* _Records shown_:
import Mathlib.RingTheory.LaurentSeries
import Mathlib.RingTheory.Valuation.Discrete.RankOne
import Mathlib.Topology.Algebra.Valued.NormedValued
import Mathlib.RingTheory.DedekindDomain.AdicValuation
import Mathlib.Analysis.SpecialFunctions.Exp
import Mathlib.Analysis.Normed.Unbundled.SpectralNorm
import Mathlib.FieldTheory.IsAlgClosed.AlgebraicClosure
import HarnessLib

/-!
# Nesterenko's multiplicity estimate (LNM 1752 Ch. 10 §2): the valued fields `ℂ⸨z⸩` and `𝒦`

`Literature/NumberTheory/Transcendental/NesterenkoMultiplicityValuedField.lean` — definitions (type
synonyms with instances) and proved lemmas; no named facts. LNM 1752 Ch. 10 §2 (p. 152): "define an
absolute value on `K = ℂ(z)` by `|α| = e^{−ord α}` … its completion … and `𝒦`, an algebraically closed
field containing it, to which `| |` extends". This file constructs the data `(L, ι, hι)` consumed by the
Ch. 10 assembly (`NesterenkoMultiplicityTheorem.thm_1_1_of_toolkit`, hypothesis `hι : ‖ι φ‖ = e^{−ord φ}`):

* `CLaurent` — a type synonym of `ℂ⸨X⸩ = LaurentSeries ℂ` with Mathlib's `X`-adic valuation, made a
  `NontriviallyNormedField` through `Valued.toNormedField` for the rank-one structure of base `e`
  (`‖x‖ = e^{log-valuation}`, `norm_eq_toNNReal`); complete, ultrametric, an algebra over `ℂ`, `ℂ[X]`,
  `ℂ⟦X⟧` and `RatFunc ℂ` (the latter through `RatFunc.liftAlgebra`) with the scalar towers;
  `norm_algebraMap_powerSeries : ‖φ‖ = e^{−ord φ}`.
* `CzBar` — a type synonym of `AlgebraicClosure CLaurent` with the spectral norm
  (`spectralNorm.normedField`, the unique extension of the absolute value): an algebraically closed
  ultrametric normed field, with the same algebra structures; `norm_algebraMap_czBar : ‖x‖_𝒦 = ‖x‖`.
* `iota : PowerSeries ℂ →ₐ[ℂ[X]] CzBar` and **`norm_iota : ‖ι φ‖ = e^{−ord φ}`** (`φ ≠ 0`).

Design: type synonyms keep the new norm instances off Mathlib's `ℂ⸨X⸩` and `AlgebraicClosure`
(no instance is overridden). The book's `𝒦` is moreover complete; completeness of the algebraically
closed field is not used by the Ch. 10 argument and is not provided here.

## References

* [NesterenkoPhilippon2001] Yu. V. Nesterenko, P. Philippon (eds.), *Introduction to Algebraic
  Independence Theory*, LNM 1752, Springer 2001, Ch. 10 §2 (p. 152).
-/

noncomputable section

open scoped Polynomial NNReal LaurentSeries
open WithZero

namespace Literature.NumberTheory.Transcendental

namespace NesterenkoMultiplicity

/-- The field `𝒦₀ = ℂ⸨z⸩` of Laurent series — a type synonym of `LaurentSeries ℂ` carrying the absolute
value `|φ| = e^{−ord φ}` of LNM 1752 Ch. 10 §2. [cite: NesterenkoPhilippon2001, Ch. 10 §2 (p. 152)] -/
def CLaurent : Type := ℂ⸨X⸩

/-- Structure transported to / built on the type synonym (see the module docstring). [folklore] -/
instance : Field CLaurent := inferInstanceAs (Field ℂ⸨X⸩)
/-- Structure transported to / built on the type synonym (see the module docstring). [folklore] -/
instance : Valued CLaurent ℤᵐ⁰ := inferInstanceAs (Valued ℂ⸨X⸩ ℤᵐ⁰)
/-- Structure transported to / built on the type synonym (see the module docstring). [folklore] -/
instance : CompleteSpace CLaurent := inferInstanceAs (CompleteSpace ℂ⸨X⸩)
/-- Structure transported to / built on the type synonym (see the module docstring). [folklore] -/
instance : Algebra (PowerSeries ℂ) CLaurent := inferInstanceAs (Algebra (PowerSeries ℂ) ℂ⸨X⸩)
/-- Structure transported to / built on the type synonym (see the module docstring). [folklore] -/
instance : Algebra ℂ[X] CLaurent := inferInstanceAs (Algebra ℂ[X] ℂ⸨X⸩)
/-- Structure transported to / built on the type synonym (see the module docstring). [folklore] -/
instance : Algebra ℂ CLaurent := inferInstanceAs (Algebra ℂ ℂ⸨X⸩)
/-- Structure transported to / built on the type synonym (see the module docstring). [folklore] -/
instance : FaithfulSMul ℂ[X] CLaurent := inferInstanceAs (FaithfulSMul ℂ[X] ℂ⸨X⸩)
/-- Structure transported to / built on the type synonym (see the module docstring). [folklore] -/
instance : Algebra (RatFunc ℂ) CLaurent := RatFunc.liftAlgebra ℂ CLaurent
/-- Structure transported to / built on the type synonym (see the module docstring). [folklore] -/
instance : IsScalarTower ℂ[X] (RatFunc ℂ) CLaurent := RatFunc.isScalarTower_liftAlgebra ℂ CLaurent

/-- `algebraMap ℂ⟦X⟧ CLaurent` is the Hahn-series embedding. [folklore] -/
theorem algebraMap_powerSeries_apply (φ : PowerSeries ℂ) :
    algebraMap (PowerSeries ℂ) CLaurent φ = (HahnSeries.ofPowerSeries ℤ ℂ φ : ℂ⸨X⸩) := rfl

/-- `algebraMap ℂ[X] CLaurent` factors through `ℂ⟦X⟧`. [folklore] -/
theorem algebraMap_polynomial_apply (q : ℂ[X]) :
    algebraMap ℂ[X] CLaurent q = (HahnSeries.ofPowerSeries ℤ ℂ (q : PowerSeries ℂ) : ℂ⸨X⸩) := rfl

/-- Structure transported to / built on the type synonym (see the module docstring). [folklore] -/
instance : IsScalarTower ℂ[X] (PowerSeries ℂ) CLaurent :=
  IsScalarTower.of_algebraMap_eq fun _ => rfl

/-- `algebraMap ℂ CLaurent c` is the constant Laurent series `c`. [folklore] -/
theorem algebraMap_complex_apply (c : ℂ) :
    algebraMap ℂ CLaurent c = (HahnSeries.C c : ℂ⸨X⸩) := by
  change algebraMap ℂ ℂ⸨X⸩ c = HahnSeries.C c
  rw [HahnSeries.algebraMap_apply', PowerSeries.algebraMap_apply]; simp

/-- Structure transported to / built on the type synonym (see the module docstring). [folklore] -/
instance : IsScalarTower ℂ ℂ[X] CLaurent :=
  IsScalarTower.of_algebraMap_eq fun c => by
    rw [algebraMap_complex_apply]
    change (HahnSeries.C c : ℂ⸨X⸩) = HahnSeries.ofPowerSeries ℤ ℂ ((algebraMap ℂ ℂ[X] c : ℂ[X]) : PowerSeries ℂ)
    rw [Polynomial.algebraMap_apply]
    simp [Polynomial.coe_C, HahnSeries.ofPowerSeries_C]

/-- Structure transported to / built on the type synonym (see the module docstring). [folklore] -/
instance : IsScalarTower ℂ (PowerSeries ℂ) CLaurent :=
  IsScalarTower.of_algebraMap_eq fun c => by
    rw [algebraMap_complex_apply]
    change (HahnSeries.C c : ℂ⸨X⸩) = HahnSeries.ofPowerSeries ℤ ℂ (algebraMap ℂ (PowerSeries ℂ) c)
    rw [PowerSeries.algebraMap_apply]
    simp [HahnSeries.ofPowerSeries_C]

/-- The valuation of `CLaurent` is the `X`-adic valuation of `ℂ⸨X⸩`. [folklore] -/
theorem valuation_eq : (Valued.v : Valuation CLaurent ℤᵐ⁰) = (PowerSeries.idealX ℂ).valuation ℂ⸨X⸩ := rfl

* _What you should do_: Pull every line with the word "Mathlib" from the data.

* _Output for this exercise_:
import Mathlib.RingTheory.LaurentSeries
import Mathlib.RingTheory.Valuation.Discrete.RankOne
import Mathlib.Topology.Algebra.Valued.NormedValued
import Mathlib.RingTheory.DedekindDomain.AdicValuation
import Mathlib.Analysis.SpecialFunctions.Exp
import Mathlib.Analysis.Normed.Unbundled.SpectralNorm
import Mathlib.FieldTheory.IsAlgClosed.AlgebraicClosure
* `CLaurent` — a type synonym of `ℂ⸨X⸩ = LaurentSeries ℂ` with Mathlib's `X`-adic valuation, made a
Design: type synonyms keep the new norm instances off Mathlib's `ℂ⸨X⸩` and `AlgebraicClosure`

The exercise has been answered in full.